[Opening INFORMATION SHOWN section]

/-- Absorption for the transport term: given `A, s, q ≥ 0`, `κ ≥ 0` and `ν > 0` there are `ε > 0`
and `C ≥ 0` with `A (½ Y + ⅛ ε⁻³ (X s) + ⅜ ε ((2 D + κ Y) q)) ≤ (ν/4) D + C (X + Y)` for all
`X, Y, D ≥ 0` (take `ε = ν / (3 A q + 1)`). [folklore] -/
theorem exists_eps_absorb_three {A s q κ ν : ℝ} (hA : 0 ≤ A) (hs : 0 ≤ s) (hq : 0 ≤ q)
    (hκ : 0 ≤ κ) (hν : 0 < ν) :
    ∃ ε : ℝ, 0 < ε ∧ ∃ C : ℝ, 0 ≤ C ∧ ∀ X Y D : ℝ, 0 ≤ X → 0 ≤ Y → 0 ≤ D →
      A * (1 / 2 * Y + 1 / 8 * (ε⁻¹ ^ 3 * (X * s)) + 3 / 8 * (ε * ((2 * D + κ * Y) * q))) ≤
        ν / 4 * D + C * (X + Y) := by
  set ε : ℝ := ν / (3 * A * q + 1) with hε
  have hε0 : 0 < ε := div_pos hν (by positivity)
  refine ⟨ε, hε0, A * (1 / 2 + 3 / 8 * (ε * (κ * q))) + A * (1 / 8 * (ε⁻¹ ^ 3 * s)),
    by positivity, fun X Y D hX hY hD => ?_⟩
  have hεA : A * (3 / 8 * (ε * (2 * q))) ≤ ν / 4 := by
    rw [hε]
    have h3 : 0 < 3 * A * q + 1 := by positivity
    rw [show A * (3 / 8 * (ν / (3 * A * q + 1) * (2 * q))) =
      (3 * A * q) / (3 * A * q + 1) * (ν / 4) by ring]
    have : (3 * A * q) / (3 * A * q + 1) ≤ 1 := by rw [div_le_one h3]; linarith
    nlinarith
  have hi : 0 ≤ ε⁻¹ ^ 3 := by positivity
  have e : A * (1 / 2 * Y + 1 / 8 * (ε⁻¹ ^ 3 * (X * s)) + 3 / 8 * (ε * ((2 * D + κ * Y) * q))) =
      A * (3 / 8 * (ε * (2 * q))) * D + A * (1 / 8 * (ε⁻¹ ^ 3 * s)) * X +
        A * (1 / 2 + 3 / 8 * (ε * (κ * q))) * Y := by ring
  rw [e]
  have t1 : A * (3 / 8 * (ε * (2 * q))) * D ≤ ν / 4 * D := mul_le_mul_of_nonneg_right hεA hD
  have c1 : 0 ≤ A * (1 / 8 * (ε⁻¹ ^ 3 * s)) := by positivity
  have c2 : 0 ≤ A * (1 / 2 + 3 / 8 * (ε * (κ * q))) := by positivity
  nlinarith [mul_nonneg c1 hY, mul_nonneg c2 hX]

end Absorb

/-! ## The slice inequality on `ℝ³`: transport and forcing bounds -/

section SliceCore



variable {v : EuclideanSpace ℝ (Fin 3) → EuclideanSpace ℝ (Fin 3)} {φ : EuclideanSpace ℝ (Fin 3) → ℝ}

/-- `‖famVec (vortFam n v) x‖ = |∇ⁿ Ω (x)|`. [folklore] -/
theorem norm_famVec_vortFam (n : ℕ) (v : EuclideanSpace ℝ (Fin 3) → EuclideanSpace ℝ (Fin 3)) (x : EuclideanSpace ℝ (Fin 3)) :
    ‖famVec (vortFam n v) x‖ = Real.sqrt (vortSq n v x) := by
  rw [← sq_norm_famVec_vortFam, Real.sqrt_sq (norm_nonneg _)]

/-- `‖famVec (levelFam m v) x‖ = |∇ᵐ v (x)|`. [folklore] -/
theorem norm_famVec_levelFam (m : ℕ) (v : EuclideanSpace ℝ (Fin 3) → EuclideanSpace ℝ (Fin 3)) (x : EuclideanSpace ℝ (Fin 3)) :
    ‖famVec (levelFam m v) x‖ = Real.sqrt (levelSq m v x) := by
  rw [← sq_norm_famVec_levelFam, Real.sqrt_sq (norm_nonneg _)]

/-- `‖Dv(x)‖² ≤ |∇v (x)|²` (operator norm versus the coordinate tensor). [folklore] -/
theorem sq_norm_fderiv_le_levelSq_one (hv : ContDiff ℝ ∞ v) (x : EuclideanSpace ℝ (Fin 3)) :
    ‖fderiv ℝ v x‖ ^ 2 ≤ levelSq 1 v x := by
  have hV : ∀ i, ContDiff ℝ ∞ fun y => v y i := fun i => contDiff_comp_of_contDiff hv i
  have e : v = famVec fun i y => v y i := rfl
  have h := sq_norm_fderiv_famVec_le (g := fun i y => v y i)
    (fun i => (hV i).differentiable (by simp)) x
  rw [← e] at h
  refine h.trans (le_of_eq ?_)
  rw [levelSq, Finset.sum_comm]
  refine Finset.sum_congr rfl fun i _ => ?_
  rw [dnormSq_succ (hV i)]
  simp only [dnormSq_zero]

[Closing INFORMATION SHOWN section]

The expected answer is an exact copy of the lines above, beginning at the line with "ν / 4 * D + C * (X + Y) := by" and ending at the line with "(levelFam m v) x‖ = |∇ᵐ", with both ends in.

        ν / 4 * D + C * (X + Y) := by
  set ε : ℝ := ν / (3 * A * q + 1) with hε
  have hε0 : 0 < ε := div_pos hν (by positivity)
  refine ⟨ε, hε0, A * (1 / 2 + 3 / 8 * (ε * (κ * q))) + A * (1 / 8 * (ε⁻¹ ^ 3 * s)),
    by positivity, fun X Y D hX hY hD => ?_⟩
  have hεA : A * (3 / 8 * (ε * (2 * q))) ≤ ν / 4 := by
    rw [hε]
    have h3 : 0 < 3 * A * q + 1 := by positivity
    rw [show A * (3 / 8 * (ν / (3 * A * q + 1) * (2 * q))) =
      (3 * A * q) / (3 * A * q + 1) * (ν / 4) by ring]
    have : (3 * A * q) / (3 * A * q + 1) ≤ 1 := by rw [div_le_one h3]; linarith
    nlinarith
  have hi : 0 ≤ ε⁻¹ ^ 3 := by positivity
  have e : A * (1 / 2 * Y + 1 / 8 * (ε⁻¹ ^ 3 * (X * s)) + 3 / 8 * (ε * ((2 * D + κ * Y) * q))) =
      A * (3 / 8 * (ε * (2 * q))) * D + A * (1 / 8 * (ε⁻¹ ^ 3 * s)) * X +
        A * (1 / 2 + 3 / 8 * (ε * (κ * q))) * Y := by ring
  rw [e]
  have t1 : A * (3 / 8 * (ε * (2 * q))) * D ≤ ν / 4 * D := mul_le_mul_of_nonneg_right hεA hD
  have c1 : 0 ≤ A * (1 / 8 * (ε⁻¹ ^ 3 * s)) := by positivity
  have c2 : 0 ≤ A * (1 / 2 + 3 / 8 * (ε * (κ * q))) := by positivity
  nlinarith [mul_nonneg c1 hY, mul_nonneg c2 hX]

end Absorb

/-! ## The slice inequality on `ℝ³`: transport and forcing bounds -/

section SliceCore



variable {v : EuclideanSpace ℝ (Fin 3) → EuclideanSpace ℝ (Fin 3)} {φ : EuclideanSpace ℝ (Fin 3) → ℝ}

/-- `‖famVec (vortFam n v) x‖ = |∇ⁿ Ω (x)|`. [folklore] -/
theorem norm_famVec_vortFam (n : ℕ) (v : EuclideanSpace ℝ (Fin 3) → EuclideanSpace ℝ (Fin 3)) (x : EuclideanSpace ℝ (Fin 3)) :
    ‖famVec (vortFam n v) x‖ = Real.sqrt (vortSq n v x) := by
  rw [← sq_norm_famVec_vortFam, Real.sqrt_sq (norm_nonneg _)]

/-- `‖famVec (levelFam m v) x‖ = |∇ᵐ v (x)|`. [folklore] -/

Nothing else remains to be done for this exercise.